The first thing many fighters think of cutting is their carbohydrate intake. While this has merit, and will reduce calories and avoid increases in blood sugar levels, you should still provide adequate carbohydrate for fuel. Ultimately, you want strong performance and you need carbohydrates to fuel that. 

Start off by eliminating all unnecessary carbohydrates such as sweets, crisps, and chocolate. Then, if necessary, slowly reduce your carbohydrate intake by around 50g per week. Try not to drop below 2g of carbohydrate per 2.2lb of bodyweight – so 160g for an 170lb fighter. 

Space out your carbohydrate intake over regular meals throughout the day, aiming for sources that give you a sustained release of energy such as oats, wholemeal rice and wholemeal pasta. 

Fat intake

Fat is a calorie-dense source of energy; 1g of fat provides 9kcal whereas 1g of carbohydrate and protein provides 4kcal. Essential fat, which is found in oily fish such as salmon, is a good source of fat; research shows essential fat can reduce inflammation, which is beneficial for a fighter. Try to avoid unnecessary fat intake, particularly saturated fat.

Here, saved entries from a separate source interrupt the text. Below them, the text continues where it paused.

/-! ## §1 The residue quadric: the determinant condition on a coset, the coset value, non-degeneracy, anisotropy -/

include hπ in
omit [NumberField E] [Algebra.IsQuadraticExtension F E] in
/-- **the determinant condition on a coset**: for sections `s₁,…,s₄ ∈ 𝒪_v` of `κ ∈ 𝓀⁴`, integral `h₁,…,h₄` and `dd ∈ 𝒪_v`,
`(ϖ⁻¹s₁ + h₁)(ϖ⁻¹s₂ + h₂) − ((ϖ⁻¹s₃ + h₃)² − dd (ϖ⁻¹s₄ + h₄)²) ∈ 𝔭_v⁻¹ ⟺ κ₁κ₂ − (κ₃² − d̄ κ₄²) = 0` (reduce `ϖ²·(…) ∈ 𝒪` modulo `𝔪`).
[cite: KudlaRallis1994, §2] -/
theorem quadric_coset_iff (s₁ s₂ s₃ s₄ ddO : 𝒪[v.adicCompletion F]) {h₁ h₂ h₃ h₄ : v.adicCompletion F}
    (hh₁ : Valued.v h₁ ≤ 1) (hh₂ : Valued.v h₂ ≤ 1) (hh₃ : Valued.v h₃ ≤ 1) (hh₄ : Valued.v h₄ ≤ 1) :
    (π⁻¹ * (s₁ : v.adicCompletion F) + h₁) * (π⁻¹ * (s₂ : v.adicCompletion F) + h₂) -
        ((π⁻¹ * (s₃ : v.adicCompletion F) + h₃) ^ 2 - (ddO : v.adicCompletion F) * (π⁻¹ * (s₄ : v.adicCompletion F) + h₄) ^ 2) ∈
        primePowBall (v.adicCompletion F) (-1) ↔
      IsLocalRing.residue _ s₁ * IsLocalRing.residue _ s₂ -
        (IsLocalRing.residue _ s₃ ^ 2 - IsLocalRing.residue _ ddO * IsLocalRing.residue _ s₄ ^ 2) = 0 := by
  obtain ⟨hπ0, hvπ0, hπlt, hπle⟩ := uniformizer_facts F v hπ
  have hpos : 0 < Valued.v π := zero_lt_iff.2 hvπ0
  set πO : 𝒪[v.adicCompletion F] := ⟨π, hπle⟩ with hπO
  set MO : 𝒪[v.adicCompletion F] := (s₁ + πO * ⟨h₁, hh₁⟩) * (s₂ + πO * ⟨h₂, hh₂⟩) -
      ((s₃ + πO * ⟨h₃, hh₃⟩) ^ 2 - ddO * (s₄ + πO * ⟨h₄, hh₄⟩) ^ 2) with hMO
  have hexp : (π⁻¹ * (s₁ : v.adicCompletion F) + h₁) * (π⁻¹ * (s₂ : v.adicCompletion F) + h₂) -
      ((π⁻¹ * (s₃ : v.adicCompletion F) + h₃) ^ 2 - (ddO : v.adicCompletion F) * (π⁻¹ * (s₄ : v.adicCompletion F) + h₄) ^ 2) =
      (π ^ 2)⁻¹ * (MO : v.adicCompletion F) := by
    have e : ∀ (s : 𝒪[v.adicCompletion F]) (h : v.adicCompletion F), π⁻¹ * (s : v.adicCompletion F) + h = π⁻¹ * (s + π * h) := fun s h => by
      rw [mul_add, ← mul_assoc π⁻¹ π h, inv_mul_cancel₀ hπ0, one_mul]
    rw [e, e, e, e, hMO]
    push_cast
    ring
  have hres : IsLocalRing.residue _ MO = IsLocalRing.residue _ s₁ * IsLocalRing.residue _ s₂ -
      (IsLocalRing.residue _ s₃ ^ 2 - IsLocalRing.residue _ ddO * IsLocalRing.residue _ s₄ ^ 2) := by
    have hπr : IsLocalRing.residue _ πO = 0 := (UnitaryLatticeTree.residue_eq_zero_iff_v_lt_one πO).2 hπlt
    rw [hMO]; simp only [map_sub, map_mul, map_add, map_pow, hπr, zero_mul, add_zero]
  rw [mem_primePowBall_adicCompletion_iff, hexp, neg_neg, map_mul, map_inv₀, map_pow, ← hres,
    UnitaryLatticeTree.residue_eq_zero_iff_v_lt_one, v_lt_one_iff_le F v hπ,
    show WithZero.exp (1 : ℤ) = (Valued.v π)⁻¹ by rw [hπ, ← WithZero.exp_neg, neg_neg],
    inv_mul_le_iff₀ (pow_pos hpos 2), sq, mul_assoc, mul_inv_cancel₀ hvπ0, mul_one]

/-- **the integrand on the coset of `κ ∈ 𝓀⁴`**: if `τ tr(β X(a,b,z₁,z₂)) = 2e(p a + r b + 2(u₁ z₁ − e u₂ z₂))` with `e, p, r, u₁, u₂ ∈ 𝒪_v`, then at
`X(ϖ⁻¹ s(κ))` the character `ψ(−τ tr(β ·))` takes the value `ψ₀(ē(p̄ κ₁ + r̄ κ₂ + 2(ū₁ κ₃ − ē ū₂ κ₄)))`, `ψ₀(x̄) = ψ(−2ϖ⁻¹x)`.
[cite: KudlaRallis1994, §2] [cite: Tate1950, §2.2] -/
theorem addChar_coset_eq {ψ : AddChar (v.adicCompletion F) Circle} {ψ₀ : AddChar 𝓀[v.adicCompletion F] ℂ}
    (hψ₀ : ∀ x : 𝒪[v.adicCompletion F], ψ₀ (IsLocalRing.residue _ x) = ((ψ (-(2 * (π⁻¹ * (x : v.adicCompletion F))))) : ℂ))
    {sec : 𝓀[v.adicCompletion F] → 𝒪[v.adicCompletion F]} (hsec : ∀ a, IsLocalRing.residue _ (sec a) = a)
    {β : Matrix (Fin 2) (Fin 2) (LocalRing E v)} {ε : LocalRing E v} (eO pO rO u₁O u₂O : 𝒪[v.adicCompletion F])
    (hpair : ∀ a b z₁ z₂ : v.adicCompletion F, τ (Matrix.trace (β * ((gramS F E v 2 T₀)⁻¹ * (ε •
        !![toLocalRing E v a, quadraticLocalEquiv E v c hcδ hδ (z₁, z₂); conjLocal E c v (quadraticLocalEquiv E v c hcδ hδ (z₁, z₂)), toLocalRing E v b])))) =
      2 * (eO : v.adicCompletion F) * ((pO : v.adicCompletion F) * a + (rO : v.adicCompletion F) * b +
        2 * ((u₁O : v.adicCompletion F) * z₁ - (eO : v.adicCompletion F) * (u₂O : v.adicCompletion F) * z₂)))
    (κ : 𝓀[v.adicCompletion F] × 𝓀[v.adicCompletion F] × 𝓀[v.adicCompletion F] × 𝓀[v.adicCompletion F]) :
    ((ψ (-τ (Matrix.trace (β * ((gramS F E v 2 T₀)⁻¹ * (ε •
        !![toLocalRing E v (π⁻¹ * (sec κ.1 : v.adicCompletion F)), quadraticLocalEquiv E v c hcδ hδ (π⁻¹ * (sec κ.2.2.1 : v.adicCompletion F), π⁻¹ * (sec κ.2.2.2 : v.adicCompletion F));
          conjLocal E c v (quadraticLocalEquiv E v c hcδ hδ (π⁻¹ * (sec κ.2.2.1 : v.adicCompletion F), π⁻¹ * (sec κ.2.2.2 : v.adicCompletion F))),
          toLocalRing E v (π⁻¹ * (sec κ.2.1 : v.adicCompletion F))]))))) : Circle) : ℂ) =
      ψ₀ (IsLocalRing.residue _ eO * (IsLocalRing.residue _ pO * κ.1 + IsLocalRing.residue _ rO * κ.2.1 +
        2 * (IsLocalRing.residue _ u₁O * κ.2.2.1 - IsLocalRing.residue _ eO * IsLocalRing.residue 𝒪[v.adicCompletion F] u₂O * κ.2.2.2))) := by
  have hx := hψ₀ (eO * (pO * sec κ.1 + rO * sec κ.2.1 + 2 * (u₁O * sec κ.2.2.1 - eO * u₂O * sec κ.2.2.2)))
  simp only [map_mul, map_add, map_sub, map_ofNat, hsec] at hx
  rw [hx, hpair]
  congr 3
  have h2c : ((2 : 𝒪[v.adicCompletion F]) : v.adicCompletion F) = 2 := rfl
  push_cast
  rw [h2c]
  ring

omit [NumberField E] [Algebra.IsQuadraticExtension F E] in
/-- **non-degeneracy of the residue form** `ē p̄ · ē r̄ − ((ē ū₁)² − ē (ē ū₂)²) = ē²·(p̄ r̄ − (ū₁² − ē ū₂²)) ≠ 0` when `e` and `p r − (u₁² − e u₂²)` are units.
[cite: KudlaRallis1994, §2] -/
theorem residue_form_ne_zero (eO pO rO u₁O u₂O : 𝒪[v.adicCompletion F]) (he : Valued.v (eO : v.adicCompletion F) = 1)
    (hN : Valued.v ((pO : v.adicCompletion F) * rO - ((u₁O : v.adicCompletion F) ^ 2 - (eO : v.adicCompletion F) * (u₂O : v.adicCompletion F) ^ 2)) = 1) :
    IsLocalRing.residue _ eO * IsLocalRing.residue _ pO * (IsLocalRing.residue _ eO * IsLocalRing.residue _ rO) -
      ((IsLocalRing.residue _ eO * IsLocalRing.residue _ u₁O) ^ 2 -
        IsLocalRing.residue _ eO * (IsLocalRing.residue _ eO * IsLocalRing.residue 𝒪[v.adicCompletion F] u₂O) ^ 2) ≠ 0 := by
  have hNO : IsLocalRing.residue 𝒪[v.adicCompletion F] (pO * rO - (u₁O ^ 2 - eO * u₂O ^ 2)) ≠ 0 := by
    rw [Ne, UnitaryLatticeTree.residue_eq_zero_iff_v_lt_one, not_lt]
    have hc : ((pO * rO - (u₁O ^ 2 - eO * u₂O ^ 2) : 𝒪[v.adicCompletion F]) : v.adicCompletion F) =
        (pO : v.adicCompletion F) * rO - ((u₁O : v.adicCompletion F) ^ 2 - (eO : v.adicCompletion F) * (u₂O : v.adicCompletion F) ^ 2) := by
      push_cast; ring
    rw [hc, hN]
  have he0 : IsLocalRing.residue 𝒪[v.adicCompletion F] eO ≠ 0 := by
    rw [Ne, UnitaryLatticeTree.residue_eq_zero_iff_v_lt_one, not_lt]; exact he.symm.le
  rw [map_sub, map_mul, map_sub, map_pow, map_mul, map_pow] at hNO
  intro h
  refine hNO ((mul_eq_zero.1 ?_).resolve_left (pow_ne_zero 2 he0))
  rw [← h]; ring

section InertPlace

variable (w₀ : PlacesOver E v) (hw₀ : c • w₀.1 = w₀.1) (hπw : ∀ w : PlacesOver E v, Valued.v (toPlace v w π) = WithZero.exp (-1 : ℤ))

include hcδ hδ hd hπ hw₀ hπw in
/-- **`d̄` is a non-square in `𝓀(F_v)`** at an inert unramified place with `δ̂`, `2` units (a square root `ȳ` of `d̄` would give
`y² − dd·1² ∈ 𝔭_v` with `y, 1 ∈ 𝒪_v`, contradicting the anisotropy ★ E3a `mem_primePowBall_one_of_norm`). [cite: CasselsFrohlichANT1967, Ch. VII §1.1] -/
theorem not_isSquare_residue (hτ : ∀ r, toLocalRing E v (τ r) = r + conjLocal E c v r) (hτadd : ∀ r s, τ (r + s) = τ r + τ s)
    (hτs : ∀ (z : v.adicCompletion F) (r : LocalRing E v), τ (toLocalRing E v z * r) = z * τ r)
    (h2F : Valued.v (2 : v.adicCompletion F) = 1) (hddv : Valued.v (dd : v.adicCompletion F) = 1)
    (hδw : ∀ w : PlacesOver E v, Valued.v (algebraMap E (LocalRing E v) δ w) ≤ Valued.v (toPlace v w π) ^ (0 : ℤ)) :
    ¬ IsSquare (IsLocalRing.residue 𝒪[v.adicCompletion F] ⟨(dd : v.adicCompletion F), hddv.le⟩) := by
  rintro ⟨y, hy⟩
  obtain ⟨x, hx⟩ := IsLocalRing.residue_surjective y
  have h0 : IsLocalRing.residue 𝒪[v.adicCompletion F] (x * x - ⟨(dd : v.adicCompletion F), hddv.le⟩) = 0 := by
    rw [map_sub, map_mul, hx, ← hy, sub_self]
  rw [UnitaryLatticeTree.residue_eq_zero_iff_v_lt_one, v_lt_one_iff_le F v hπ] at h0
  have hN : (x : v.adicCompletion F) ^ 2 - (dd : v.adicCompletion F) * 1 ^ 2 ∈ primePowBall (v.adicCompletion F) 1 := by
    rw [mem_primePowBall_adicCompletion_iff, one_pow, mul_one, sq, ← hπ]
    exact h0
  have hx0 : (x : v.adicCompletion F) ∈ primePowBall (v.adicCompletion F) 0 :=
    (mem_primePowBall_adicCompletion_iff v).2 (by rw [neg_zero, WithZero.exp_zero]; exact x.2)
  have h1 : (1 : v.adicCompletion F) ∈ primePowBall (v.adicCompletion F) 0 :=
    (mem_primePowBall_adicCompletion_iff v).2 (by rw [neg_zero, WithZero.exp_zero, map_one])
  have h := (mem_primePowBall_one_of_norm F E c hcδ hδ hd v hπ w₀ hw₀ hτ hτadd hτs h2F hddv hδw hπw hx0 h1 hN).2
  rw [mem_primePowBall_adicCompletion_iff, map_one, ← WithZero.exp_zero, WithZero.exp_le_exp] at h
  omega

Foods that are covered in batter, for example, are calorie-dense food options that you should eliminate.  

The week leading up

The time that’s a real source of confusion for fighters is the week before a fight. Many fighters favor a ‘zero carbohydrate with no fluid’ approach for as much as 48 hours before the bout. But if you’re about to go into an important fight, why would you eliminate nutrients that you know are beneficial for performance and you use during training?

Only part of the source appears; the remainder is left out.